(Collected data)

/-- **The constrained Galerkin level** `S_N = {x ∈ E : P_N x = x, Π_k x(k) = x(k), x real, x transversal}`
as a real subspace of `E = lp (ℤ³ → ℂ³) 2` (reality is conjugate-linear, so the scalars are real). -/
def levelSubspace (N : ℕ) : Submodule ℝ (lp (fun _ : (Fin 3 → ℤ) => EuclideanSpace ℂ (Fin 3)) 2) where
  carrier := {x | cubeProj N x = x ∧ (∀ k, lerayCLM k ((x : (Fin 3 → ℤ) → EuclideanSpace ℂ (Fin 3)) k) =
      (x : (Fin 3 → ℤ) → EuclideanSpace ℂ (Fin 3)) k) ∧
    (∀ (j : Fin 3) (k : Fin 3 → ℤ), (EuclideanSpace.proj j : EuclideanSpace ℂ (Fin 3) →L[ℂ] ℂ)
        ((x : (Fin 3 → ℤ) → EuclideanSpace ℂ (Fin 3)) (-k)) =
      conj ((EuclideanSpace.proj j : EuclideanSpace ℂ (Fin 3) →L[ℂ] ℂ) ((x : (Fin 3 → ℤ) → EuclideanSpace ℂ (Fin 3)) k))) ∧
    (∀ k : Fin 3 → ℤ, ∑ j, ((k j : ℤ) : ℂ) * (EuclideanSpace.proj j : EuclideanSpace ℂ (Fin 3) →L[ℂ] ℂ)
      ((x : (Fin 3 → ℤ) → EuclideanSpace ℂ (Fin 3)) k) = 0)}
  zero_mem' := by
    refine ⟨map_zero _, fun k => ?_, fun j k => ?_, fun k => ?_⟩
    · simp
    · simp
    · simp
  add_mem' := by
    rintro x y ⟨hx1, hx2, hx3, hx4⟩ ⟨hy1, hy2, hy3, hy4⟩
    refine ⟨by rw [map_add, hx1, hy1], fun k => ?_, fun j k => ?_, fun k => ?_⟩
    · rw [lp.coeFn_add, Pi.add_apply, map_add, hx2, hy2]
    · rw [lp.coeFn_add, Pi.add_apply, Pi.add_apply, map_add, map_add, map_add, hx3, hy3]
    · simp only [lp.coeFn_add, Pi.add_apply, map_add, mul_add, Finset.sum_add_distrib, hx4, hy4, add_zero]
  smul_mem' := by
    rintro r x ⟨hx1, hx2, hx3, hx4⟩
    refine ⟨by rw [map_smul, hx1], fun k => ?_, fun j k => ?_, fun k => ?_⟩
    · rw [coe_real_smul_apply, map_smul, hx2]
    · rw [coe_real_smul_apply, coe_real_smul_apply, map_smul, map_smul, hx3, smul_eq_mul, smul_eq_mul, map_mul,
        Complex.conj_ofReal]
    · simp only [coe_real_smul_apply, map_smul, smul_eq_mul, mul_left_comm _ (r : ℂ), ← Finset.mul_sum, hx4,
        mul_zero]

/-- Membership in the constrained level, unfolded. -/
theorem mem_levelSubspace {N : ℕ} {x : lp (fun _ : (Fin 3 → ℤ) => EuclideanSpace ℂ (Fin 3)) 2} :
    x ∈ levelSubspace N ↔ cubeProj N x = x ∧ (∀ k, lerayCLM k ((x : (Fin 3 → ℤ) → EuclideanSpace ℂ (Fin 3)) k) =
      (x : (Fin 3 → ℤ) → EuclideanSpace ℂ (Fin 3)) k) ∧
    (∀ (j : Fin 3) (k : Fin 3 → ℤ), (EuclideanSpace.proj j : EuclideanSpace ℂ (Fin 3) →L[ℂ] ℂ)
        ((x : (Fin 3 → ℤ) → EuclideanSpace ℂ (Fin 3)) (-k)) =
      conj ((EuclideanSpace.proj j : EuclideanSpace ℂ (Fin 3) →L[ℂ] ℂ) ((x : (Fin 3 → ℤ) → EuclideanSpace ℂ (Fin 3)) k))) ∧
    (∀ k : Fin 3 → ℤ, ∑ j, ((k j : ℤ) : ℂ) * (EuclideanSpace.proj j : EuclideanSpace ℂ (Fin 3) →L[ℂ] ℂ)
      ((x : (Fin 3 → ℤ) → EuclideanSpace ℂ (Fin 3)) k) = 0) :=
  Iff.rfl

/-- A constrained level element lies in the box of radii `‖x‖ 𝟙_{cube N}`-style bounds: it lies in
`box ρ proj lerayCLM` for any radii dominating its coordinates. -/
theorem mem_box_of_mem_levelSubspace {N : ℕ} {x : lp (fun _ : (Fin 3 → ℤ) => EuclideanSpace ℂ (Fin 3)) 2}
    (hx : x ∈ levelSubspace N) {ρ : (Fin 3 → ℤ) → ℝ}
    (hρ : ∀ k, ‖(x : (Fin 3 → ℤ) → EuclideanSpace ℂ (Fin 3)) k‖ ≤ ρ k) :
    x ∈ box ρ (fun j => (EuclideanSpace.proj j : EuclideanSpace ℂ (Fin 3) →L[ℂ] ℂ)) lerayCLM :=
  mem_box.2 ⟨hρ, hx.2.1, hx.2.2.1, hx.2.2.2⟩
import Mathlib
import HarnessLib
import Summits.ABC.ABC.Theorems.SoloBlindTwoadicCore
import Summits.ABC.ABC.Theorems.SoloBlindOmega3Prelude

/-!
# `ω = 3`, shapes C (`2^k p^m + 1 = qⁿ`) and D (`p^m + 1 = 2^k qⁿ`): the KNOWN side, typed

`Summits/ABC/ABC/Theorems/SoloBlindShapeCDKnown.lean`; namespace `Summit.ABC.ABC.Theorems`
(solo seat `solo-ABC-blind`, wall coordinate C1⁗(1); uses `SoloBlindOmega3Prelude`; the elementary
structure of these shapes is in `SoloBlindShapeCExponent`, `SoloBlindShapeDExponent`, `SoloBlindShapeCDAtlas`).

The two shapes with `a = 1` are purely ARCHIMEDEAN: the linear form in `log 2, log p, log q` is
`log (c/b) = log (1 + 1/b) < 2/c`, so Matveev for three logarithms (`matveev_three_nat`, `k₀` = the prime of
the largest term) bounds the exponent of the largest odd prime power by the product of the OTHER two
heights times `1 + log B`, and `le_of_lt_mul_log_succ_gen` (`K = 2³⁸`, `K′ = 10¹³`) removes the exponent:

* `shapeC_exponent_bound`, `shapeC_log_c_le` : `2^k p^m + 1 = qⁿ` (`n ≥ 1`) ⟹ `n ≤ 10¹³ · log p · (1 + log log p)`,
  `log qⁿ ≤ 10¹³ · log p · log q · (1 + log log p)`;
* `shapeD_exponent_bound`, `shapeD_log_c_le` : `p^m + 1 = 2^k qⁿ` (`m ≥ 1`) ⟹ `m ≤ 10¹³ · log q · (1 + log log q)`,
  `log (2^k qⁿ) ≤ 10¹³ · log p · log q · (1 + log log q) + log 2`.

READING.  Again the PRODUCT of the two odd heights where `abc` asks for their SUM; no `N(𝔭)`.
Trust base: `matveev2000_linearFormsLog_rat`, as a hypothesis; everything else is proved.
-/

noncomputable section

namespace Summit.ABC.ABC.Theorems

open Real Height Literature.NumberTheory.Transcendental
  Literature.NumberTheory.DiophantineGeometry.Dioph

/-- **Shape C (`2^k p^m + 1 = qⁿ`), exponent bound.**  `p, q` odd primes, `n ≥ 1`:
`Λ = n log q − k log 2 − m log p = log (1 + 1/(2^k p^m))` has `0 < Λ ≤ 1/(2^k p^m) ≤ 2/qⁿ`; Matveev with
three logarithms (`k₀ = q`, `B = n`) gives `n < 2³⁸ · log p · (1 + log (n + 1))`, whence
`n ≤ 10¹³ · log p · (1 + log log p)`. [folklore] -/
theorem shapeC_exponent_bound (hM : matveev2000_linearFormsLog_rat) {k m n p q : ℕ}
    (hp : p.Prime) (hq : q.Prime) (hp2 : p ≠ 2) (hq2 : q ≠ 2) (hn : 0 < n)
    (h : 2 ^ k * p ^ m + 1 = q ^ n) :
    (n : ℝ) ≤ 10 ^ 13 * Real.log p * (1 + Real.log (Real.log p)) := by
  have hp3 : 3 ≤ p := by have := hp.two_le; omega
  have hq3 : 3 ≤ q := by have := hq.two_le; omega
  have hlog2 : 0 < Real.log 2 := Real.log_pos (by norm_num)
  have hlog2' : Real.log 2 < 0.6931471808 := Real.log_two_lt_d9
  have hn1 : (1 : ℝ) ≤ n := by exact_mod_cast hn
  have hpR : (0 : ℝ) < p := by exact_mod_cast hp.pos
  have hqR : (0 : ℝ) < q := by exact_mod_cast hq.pos
  have hP : 1 < Real.log p := by
    have : Real.log (Real.exp 1) < Real.log p := by
      apply Real.log_lt_log (Real.exp_pos 1)
      have he : Real.exp 1 < 2.7182818286 := Real.exp_one_lt_d9
      have : (3 : ℝ) ≤ p := by exact_mod_cast hp3
      linarith
    rwa [Real.log_exp] at this
  have hQ : 1 < Real.log q := by
    have : Real.log (Real.exp 1) < Real.log q := by
      apply Real.log_lt_log (Real.exp_pos 1)
      have he : Real.exp 1 < 2.7182818286 := Real.exp_one_lt_d9
      have : (3 : ℝ) ≤ q := by exact_mod_cast hq3
      linarith
    rwa [Real.log_exp] at this
  have hP0 : 0 < Real.log p := by linarith
  have hQ0 : 0 < Real.log q := by linarith
  have hqn : ((q : ℝ) ^ n) = 2 ^ k * (p : ℝ) ^ m + 1 := by exact_mod_cast h.symm
  -- t = 1/(2^k p^m)
  set T : ℝ := (2 : ℝ) ^ k * (p : ℝ) ^ m with hT
  have hT0 : 0 < T := by positivity
  have hT1 : 1 ≤ T := by
    rw [hT]
    exact one_le_mul_of_one_le_of_one_le (one_le_pow₀ (by norm_num))
      (one_le_pow₀ (by exact_mod_cast hp.one_lt.le))
  have hlogT : Real.log T = k * Real.log 2 + m * Real.log p := by
    rw [hT, Real.log_mul (by positivity) (by positivity), Real.log_pow, Real.log_pow]
  -- Λ = log (q^n) - log T = log (1 + 1/T)
  have hΛeq : -(k : ℝ) * Real.log 2 + -(m : ℝ) * Real.log p + n * Real.log q = Real.log (1 + T⁻¹) := by
    have e1 : Real.log ((q : ℝ) ^ n) - Real.log T = Real.log ((q : ℝ) ^ n / T) :=
      (Real.log_div (by positivity) hT0.ne').symm
    have e2 : (q : ℝ) ^ n / T = 1 + T⁻¹ := by
      rw [hqn]; field_simp
    rw [Real.log_pow, hlogT, e2] at e1
    linarith
  have hΛpos : 0 < Real.log (1 + T⁻¹) := Real.log_pos (by have := inv_pos.mpr hT0; linarith)
  have hΛle : Real.log (1 + T⁻¹) ≤ T⁻¹ := by
    have := Real.log_le_sub_one_of_pos (by positivity : 0 < 1 + T⁻¹); linarith
  have hlogΛ : Real.log (Real.log (1 + T⁻¹)) ≤ -(k * Real.log 2 + m * Real.log p) := by
    have := Real.log_le_log hΛpos hΛle
    rw [Real.log_inv, hlogT] at this
    exact this
  -- sizes for B = n: 2^k, p^m ≤ T < q^n
  have hTq : T < (q : ℝ) ^ n := by rw [hqn]; linarith
  have hlogTq : k * Real.log 2 + m * Real.log p < n * Real.log q := by
    have := Real.log_lt_log hT0 hTq
    rw [hlogT, Real.log_pow] at this
    exact this
  have hk0 : (0 : ℝ) ≤ k * Real.log 2 := by positivity
  have hm0 : (0 : ℝ) ≤ m * Real.log p := by positivity
  have key := matveev_three_nat hM (le_refl 2) hp.two_le hq.two_le
    (b₁ := -(k : ℤ)) (b₂ := -(m : ℤ)) (b₃ := (n : ℤ)) (by exact_mod_cast hn.ne')
    (by push_cast; rw [hΛeq]; exact hΛpos.ne')
    (B := (n : ℝ)) hn1
    (by push_cast; rw [abs_neg, Nat.abs_cast]; linarith)
    (by push_cast; rw [abs_neg, Nat.abs_cast]; linarith)
    (by push_cast; rw [Nat.abs_cast])
  push_cast at key
  rw [hΛeq, abs_of_pos hΛpos] at key
  -- n log q ≤ log 2 + log T, so n log q - log 2 ≤ k log 2 + m log p < 2^38 log 2 log p log q (1 + log n)
  have hqn2 : (n : ℝ) * Real.log q ≤ Real.log 2 + (k * Real.log 2 + m * Real.log p) := by
    have h1 : (q : ℝ) ^ n ≤ 2 * T := by rw [hqn]; linarith
    have h2 := Real.log_le_log (by positivity) h1
    rw [Real.log_pow, Real.log_mul (by norm_num) hT0.ne', hlogT] at h2
    exact h2
  have hmain : (n : ℝ) * Real.log q <
      Real.log 2 + 2 ^ 38 * (Real.log 2 * Real.log p * Real.log q) * (1 + Real.log n) := by linarith
  -- divide by log q (> 1 > log 2): n < 1 + 2^38 log 2 log p (1 + log n) ≤ 2^38 log p (1 + log (n+1))
  have hlogn : 0 ≤ Real.log (n : ℝ) := Real.log_nonneg hn1
  have hlogn1 : Real.log (n : ℝ) ≤ Real.log ((n : ℝ) + 1) := Real.log_le_log (by linarith) (by linarith)
  have hmain' : (n : ℝ) < 2 ^ 38 * Real.log p * (1 + Real.log ((n : ℝ) + 1)) := by
    by_contra hcon
    push Not at hcon
    -- Z := 2^38 log p (1 + log n) ≥ 2^38, so log 2 · Z + 1 ≤ Z ≤ 2^38 log p (1 + log (n+1)) ≤ n
    have hZ0 : 0 ≤ 2 ^ 38 * Real.log p * (1 + Real.log (n : ℝ)) := by positivity
    have hZ : (2 : ℝ) ^ 38 ≤ 2 ^ 38 * Real.log p * (1 + Real.log (n : ℝ)) := by
      have : (1 : ℝ) ≤ Real.log p * (1 + Real.log (n : ℝ)) := by nlinarith
      nlinarith
    have hmono : 2 ^ 38 * Real.log p * (1 + Real.log (n : ℝ)) ≤
        2 ^ 38 * Real.log p * (1 + Real.log ((n : ℝ) + 1)) :=
      mul_le_mul_of_nonneg_left (by linarith) (by positivity)
    have hprod : Real.log 2 * (2 ^ 38 * Real.log p * (1 + Real.log (n : ℝ))) ≤
        0.6931471808 * (2 ^ 38 * Real.log p * (1 + Real.log (n : ℝ))) :=
      mul_le_mul_of_nonneg_right hlog2'.le hZ0
    have h2 : Real.log 2 * (2 ^ 38 * Real.log p * (1 + Real.log (n : ℝ))) + 1 ≤
        2 ^ 38 * Real.log p * (1 + Real.log ((n : ℝ) + 1)) := by linarith
    have h1 : 2 ^ 38 * Real.log p * (1 + Real.log ((n : ℝ) + 1)) * Real.log q ≤ n * Real.log q :=
      mul_le_mul_of_nonneg_right hcon hQ0.le
    have h3 := mul_le_mul_of_nonneg_right h2 hQ0.le
    -- h3 : (log 2 · Z + 1) log q ≤ 2^38 log p (1 + log(n+1)) log q ≤ n log q < log 2 + log 2 · Z · log q
    have h4 : Real.log 2 < Real.log q := by linarith
    nlinarith
  exact le_of_lt_mul_log_succ_gen (K := 2 ^ 38) (K' := 10 ^ 13) (c := 30) (by norm_num) (by norm_num)
    log_ten_pow_thirteen_lt.le (by norm_num) hn1 hP.le hmain'

/-- **Shape C, known side.**  `2^k p^m + 1 = qⁿ` (`p, q` odd primes, `n ≥ 1`) ⟹
`log c = log qⁿ ≤ 10¹³ · log p · log q · (1 + log log p)` — granting Matveev's theorem over `ℚ`
(named fact `matveev2000_linearFormsLog_rat`). [folklore] -/
theorem shapeC_log_c_le (hM : matveev2000_linearFormsLog_rat) {k m n p q : ℕ}
    (hp : p.Prime) (hq : q.Prime) (hp2 : p ≠ 2) (hq2 : q ≠ 2) (hn : 0 < n)
    (h : 2 ^ k * p ^ m + 1 = q ^ n) :
    Real.log ((q : ℝ) ^ n) ≤ 10 ^ 13 * Real.log p * Real.log q * (1 + Real.log (Real.log p)) := by
  have hp3 : 3 ≤ p := by have := hp.two_le; omega
  have hq3 : 3 ≤ q := by have := hq.two_le; omega
  have hP : 1 < Real.log p := by
    have : Real.log (Real.exp 1) < Real.log p := by
      apply Real.log_lt_log (Real.exp_pos 1)
      have he : Real.exp 1 < 2.7182818286 := Real.exp_one_lt_d9
      have : (3 : ℝ) ≤ p := by exact_mod_cast hp3
      linarith
    rwa [Real.log_exp] at this
  have hQ0 : 0 < Real.log q := Real.log_pos (by exact_mod_cast (by omega : 1 < q))
  have hll : 0 < Real.log (Real.log p) := Real.log_pos hP
  have hnle := shapeC_exponent_bound hM hp hq hp2 hq2 hn h
  rw [Real.log_pow]
  have := mul_le_mul_of_nonneg_right hnle hQ0.le
  nlinarith

/-- **Shape D (`p^m + 1 = 2^k qⁿ`), exponent bound.**  `p, q` odd primes, `m ≥ 1`:
`Λ = k log 2 + n log q − m log p = log (1 + p^{−m})` has `0 < Λ ≤ p^{−m}`; Matveev with three logarithms
(`k₀ = p`, `B = m + 1`) gives `m < 2³⁸ · log q · (1 + log (m + 1))`, whence
`m ≤ 10¹³ · log q · (1 + log log q)`. [folklore] -/
theorem shapeD_exponent_bound (hM : matveev2000_linearFormsLog_rat) {k m n p q : ℕ}
    (hp : p.Prime) (hq : q.Prime) (hp2 : p ≠ 2) (hq2 : q ≠ 2) (hm : 0 < m)
    (h : p ^ m + 1 = 2 ^ k * q ^ n) :
    (m : ℝ) ≤ 10 ^ 13 * Real.log q * (1 + Real.log (Real.log q)) := by
  have hp3 : 3 ≤ p := by have := hp.two_le; omega
  have hq3 : 3 ≤ q := by have := hq.two_le; omega
  have hlog2 : 0 < Real.log 2 := Real.log_pos (by norm_num)
  have hlog2' : Real.log 2 < 0.6931471808 := Real.log_two_lt_d9
  have hm1 : (1 : ℝ) ≤ m := by exact_mod_cast hm
  have hpR : (0 : ℝ) < p := by exact_mod_cast hp.pos
  have hqR : (0 : ℝ) < q := by exact_mod_cast hq.pos
  have hP : 1 < Real.log p := by
    have : Real.log (Real.exp 1) < Real.log p := by
      apply Real.log_lt_log (Real.exp_pos 1)
      have he : Real.exp 1 < 2.7182818286 := Real.exp_one_lt_d9
      have : (3 : ℝ) ≤ p := by exact_mod_cast hp3
      linarith
    rwa [Real.log_exp] at this
  have hQ : 1 < Real.log q := by
    have : Real.log (Real.exp 1) < Real.log q := by
      apply Real.log_lt_log (Real.exp_pos 1)
      have he : Real.exp 1 < 2.7182818286 := Real.exp_one_lt_d9
      have : (3 : ℝ) ≤ q := by exact_mod_cast hq3
      linarith
    rwa [Real.log_exp] at this
  have hP0 : 0 < Real.log p := by linarith
  have hQ0 : 0 < Real.log q := by linarith
  have hlog2p : Real.log 2 ≤ Real.log p :=
    Real.log_le_log (by norm_num) (by exact_mod_cast hp.two_le)
  have hc : (2 : ℝ) ^ k * (q : ℝ) ^ n = (p : ℝ) ^ m + 1 := by exact_mod_cast h.symm
  set P : ℝ := (p : ℝ) ^ m with hPdef
  have hPpos : 0 < P := by positivity
  have hlogP : Real.log P = m * Real.log p := by rw [hPdef, Real.log_pow]
  -- Λ = log(2^k q^n) - log P = log (1 + P⁻¹)
  have hΛeq : (k : ℝ) * Real.log 2 + n * Real.log q + -(m : ℝ) * Real.log p = Real.log (1 + P⁻¹) := by
    have e1 : Real.log ((2 : ℝ) ^ k * (q : ℝ) ^ n) - Real.log P =
        Real.log ((2 : ℝ) ^ k * (q : ℝ) ^ n / P) := (Real.log_div (by positivity) hPpos.ne').symm
    have e2 : (2 : ℝ) ^ k * (q : ℝ) ^ n / P = 1 + P⁻¹ := by
      rw [hc]; field_simp
    rw [Real.log_mul (by positivity) (by positivity), Real.log_pow, Real.log_pow, hlogP, e2] at e1
    linarith
  have hΛpos : 0 < Real.log (1 + P⁻¹) := Real.log_pos (by have := inv_pos.mpr hPpos; linarith)
  have hΛle : Real.log (1 + P⁻¹) ≤ P⁻¹ := by
    have := Real.log_le_sub_one_of_pos (by positivity : 0 < 1 + P⁻¹); linarith
  have hlogΛ : Real.log (Real.log (1 + P⁻¹)) ≤ -(m * Real.log p) := by
    have := Real.log_le_log hΛpos hΛle
    rw [Real.log_inv, hlogP] at this
    exact this
  -- sizes: 2^k q^n = P + 1 ≤ 2P, so k log 2 + n log q ≤ log 2 + m log p ≤ (m+1) log p
  have hsize : (k : ℝ) * Real.log 2 + n * Real.log q ≤ Real.log 2 + m * Real.log p := by
    have hP1 : (1 : ℝ) ≤ P := by
      rw [hPdef]; exact one_le_pow₀ (by exact_mod_cast hp.one_lt.le)
    have h1 : (2 : ℝ) ^ k * (q : ℝ) ^ n ≤ 2 * P := by rw [hc]; linarith
    have h2 := Real.log_le_log (by positivity) h1
    rw [Real.log_mul (by positivity) (by positivity), Real.log_pow, Real.log_pow,
      Real.log_mul (by norm_num) hPpos.ne', hlogP] at h2
    exact h2
  have hk0 : (0 : ℝ) ≤ k * Real.log 2 := by positivity
  have hn0 : (0 : ℝ) ≤ n * Real.log q := by positivity
  have key := matveev_three_nat hM (le_refl 2) hq.two_le hp.two_le
    (b₁ := (k : ℤ)) (b₂ := (n : ℤ)) (b₃ := -(m : ℤ)) (by simpa using hm.ne')
    (by push_cast; rw [hΛeq]; exact hΛpos.ne')
    (B := (m : ℝ) + 1) (by linarith)
    (by push_cast; rw [Nat.abs_cast]; nlinarith)
    (by push_cast; rw [Nat.abs_cast]; nlinarith)
    (by push_cast; rw [abs_neg, Nat.abs_cast]; linarith)
  push_cast at key
  rw [hΛeq, abs_of_pos hΛpos] at key
  -- m log p < 2^38 log 2 log q log p (1 + log (m+1)) ≤ 2^38 log q log p (1 + log(m+1))
  have hlm : 0 ≤ Real.log ((m : ℝ) + 1) := Real.log_nonneg (by linarith)
  have hmain : (m : ℝ) * Real.log p < 2 ^ 38 * Real.log q * (1 + Real.log ((m : ℝ) + 1)) * Real.log p := by
    nlinarith
  have hmain' : (m : ℝ) < 2 ^ 38 * Real.log q * (1 + Real.log ((m : ℝ) + 1)) :=
    lt_of_mul_lt_mul_right hmain hP0.le
  exact le_of_lt_mul_log_succ_gen (K := 2 ^ 38) (K' := 10 ^ 13) (c := 30) (by norm_num) (by norm_num)
    log_ten_pow_thirteen_lt.le (by norm_num) hm1 hQ.le hmain'

/-- **Shape D, known side.**  `p^m + 1 = 2^k qⁿ` (`p, q` odd primes, `m ≥ 1`) ⟹
`log c = log (2^k qⁿ) ≤ 10¹³ · log p · log q · (1 + log log q) + log 2` — granting Matveev's theorem over
`ℚ` (named fact `matveev2000_linearFormsLog_rat`). [folklore] -/
theorem shapeD_log_c_le (hM : matveev2000_linearFormsLog_rat) {k m n p q : ℕ}
    (hp : p.Prime) (hq : q.Prime) (hp2 : p ≠ 2) (hq2 : q ≠ 2) (hm : 0 < m)
    (h : p ^ m + 1 = 2 ^ k * q ^ n) :
    Real.log ((2 : ℝ) ^ k * (q : ℝ) ^ n) ≤
      10 ^ 13 * Real.log p * Real.log q * (1 + Real.log (Real.log q)) + Real.log 2 := by
  have hp3 : 3 ≤ p := by have := hp.two_le; omega
  have hq3 : 3 ≤ q := by have := hq.two_le; omega
  have hpR : (0 : ℝ) < p := by exact_mod_cast hp.pos
  have hqR : (0 : ℝ) < q := by exact_mod_cast hq.pos
  have hP0 : 0 < Real.log p := Real.log_pos (by exact_mod_cast (by omega : 1 < p))
  have hQ : 1 < Real.log q := by
    have : Real.log (Real.exp 1) < Real.log q := by
      apply Real.log_lt_log (Real.exp_pos 1)
      have he : Real.exp 1 < 2.7182818286 := Real.exp_one_lt_d9
      have : (3 : ℝ) ≤ q := by exact_mod_cast hq3
      linarith
    rwa [Real.log_exp] at this
  have hll : 0 < Real.log (Real.log q) := Real.log_pos hQ
  have hmle := shapeD_exponent_bound hM hp hq hp2 hq2 hm h
  have hc : (2 : ℝ) ^ k * (q : ℝ) ^ n = (p : ℝ) ^ m + 1 := by exact_mod_cast h.symm
  have h1 : (2 : ℝ) ^ k * (q : ℝ) ^ n ≤ 2 * (p : ℝ) ^ m := by
    rw [hc]; linarith [one_le_pow₀ (M₀ := ℝ) (a := (p : ℝ)) (n := m) (by exact_mod_cast hp.one_lt.le)]
  have h2 := Real.log_le_log (by positivity) h1
  rw [Real.log_mul (by norm_num : (2 : ℝ) ≠ 0) (by positivity : (p : ℝ) ^ m ≠ 0),
    Real.log_pow (p : ℝ) m] at h2
  have h3 := mul_le_mul_of_nonneg_right hmle hP0.le
  nlinarith

end Summit.ABC.ABC.Theorems

end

*REQUIRED ACTION*. All that is needed is the opening run of the data, given again exactly: please include every line from the first through the line with "Complex.conj_ofReal]", both ends kept.

*WRITTEN ANSWER*.
/-- **The constrained Galerkin level** `S_N = {x ∈ E : P_N x = x, Π_k x(k) = x(k), x real, x transversal}`
as a real subspace of `E = lp (ℤ³ → ℂ³) 2` (reality is conjugate-linear, so the scalars are real). -/
def levelSubspace (N : ℕ) : Submodule ℝ (lp (fun _ : (Fin 3 → ℤ) => EuclideanSpace ℂ (Fin 3)) 2) where
  carrier := {x | cubeProj N x = x ∧ (∀ k, lerayCLM k ((x : (Fin 3 → ℤ) → EuclideanSpace ℂ (Fin 3)) k) =
      (x : (Fin 3 → ℤ) → EuclideanSpace ℂ (Fin 3)) k) ∧
    (∀ (j : Fin 3) (k : Fin 3 → ℤ), (EuclideanSpace.proj j : EuclideanSpace ℂ (Fin 3) →L[ℂ] ℂ)
        ((x : (Fin 3 → ℤ) → EuclideanSpace ℂ (Fin 3)) (-k)) =
      conj ((EuclideanSpace.proj j : EuclideanSpace ℂ (Fin 3) →L[ℂ] ℂ) ((x : (Fin 3 → ℤ) → EuclideanSpace ℂ (Fin 3)) k))) ∧
    (∀ k : Fin 3 → ℤ, ∑ j, ((k j : ℤ) : ℂ) * (EuclideanSpace.proj j : EuclideanSpace ℂ (Fin 3) →L[ℂ] ℂ)
      ((x : (Fin 3 → ℤ) → EuclideanSpace ℂ (Fin 3)) k) = 0)}
  zero_mem' := by
    refine ⟨map_zero _, fun k => ?_, fun j k => ?_, fun k => ?_⟩
    · simp
    · simp
    · simp
  add_mem' := by
    rintro x y ⟨hx1, hx2, hx3, hx4⟩ ⟨hy1, hy2, hy3, hy4⟩
    refine ⟨by rw [map_add, hx1, hy1], fun k => ?_, fun j k => ?_, fun k => ?_⟩
    · rw [lp.coeFn_add, Pi.add_apply, map_add, hx2, hy2]
    · rw [lp.coeFn_add, Pi.add_apply, Pi.add_apply, map_add, map_add, map_add, hx3, hy3]
    · simp only [lp.coeFn_add, Pi.add_apply, map_add, mul_add, Finset.sum_add_distrib, hx4, hy4, add_zero]
  smul_mem' := by
    rintro r x ⟨hx1, hx2, hx3, hx4⟩
    refine ⟨by rw [map_smul, hx1], fun k => ?_, fun j k => ?_, fun k => ?_⟩
    · rw [coe_real_smul_apply, map_smul, hx2]
    · rw [coe_real_smul_apply, coe_real_smul_apply, map_smul, map_smul, hx3, smul_eq_mul, smul_eq_mul, map_mul,
        Complex.conj_ofReal]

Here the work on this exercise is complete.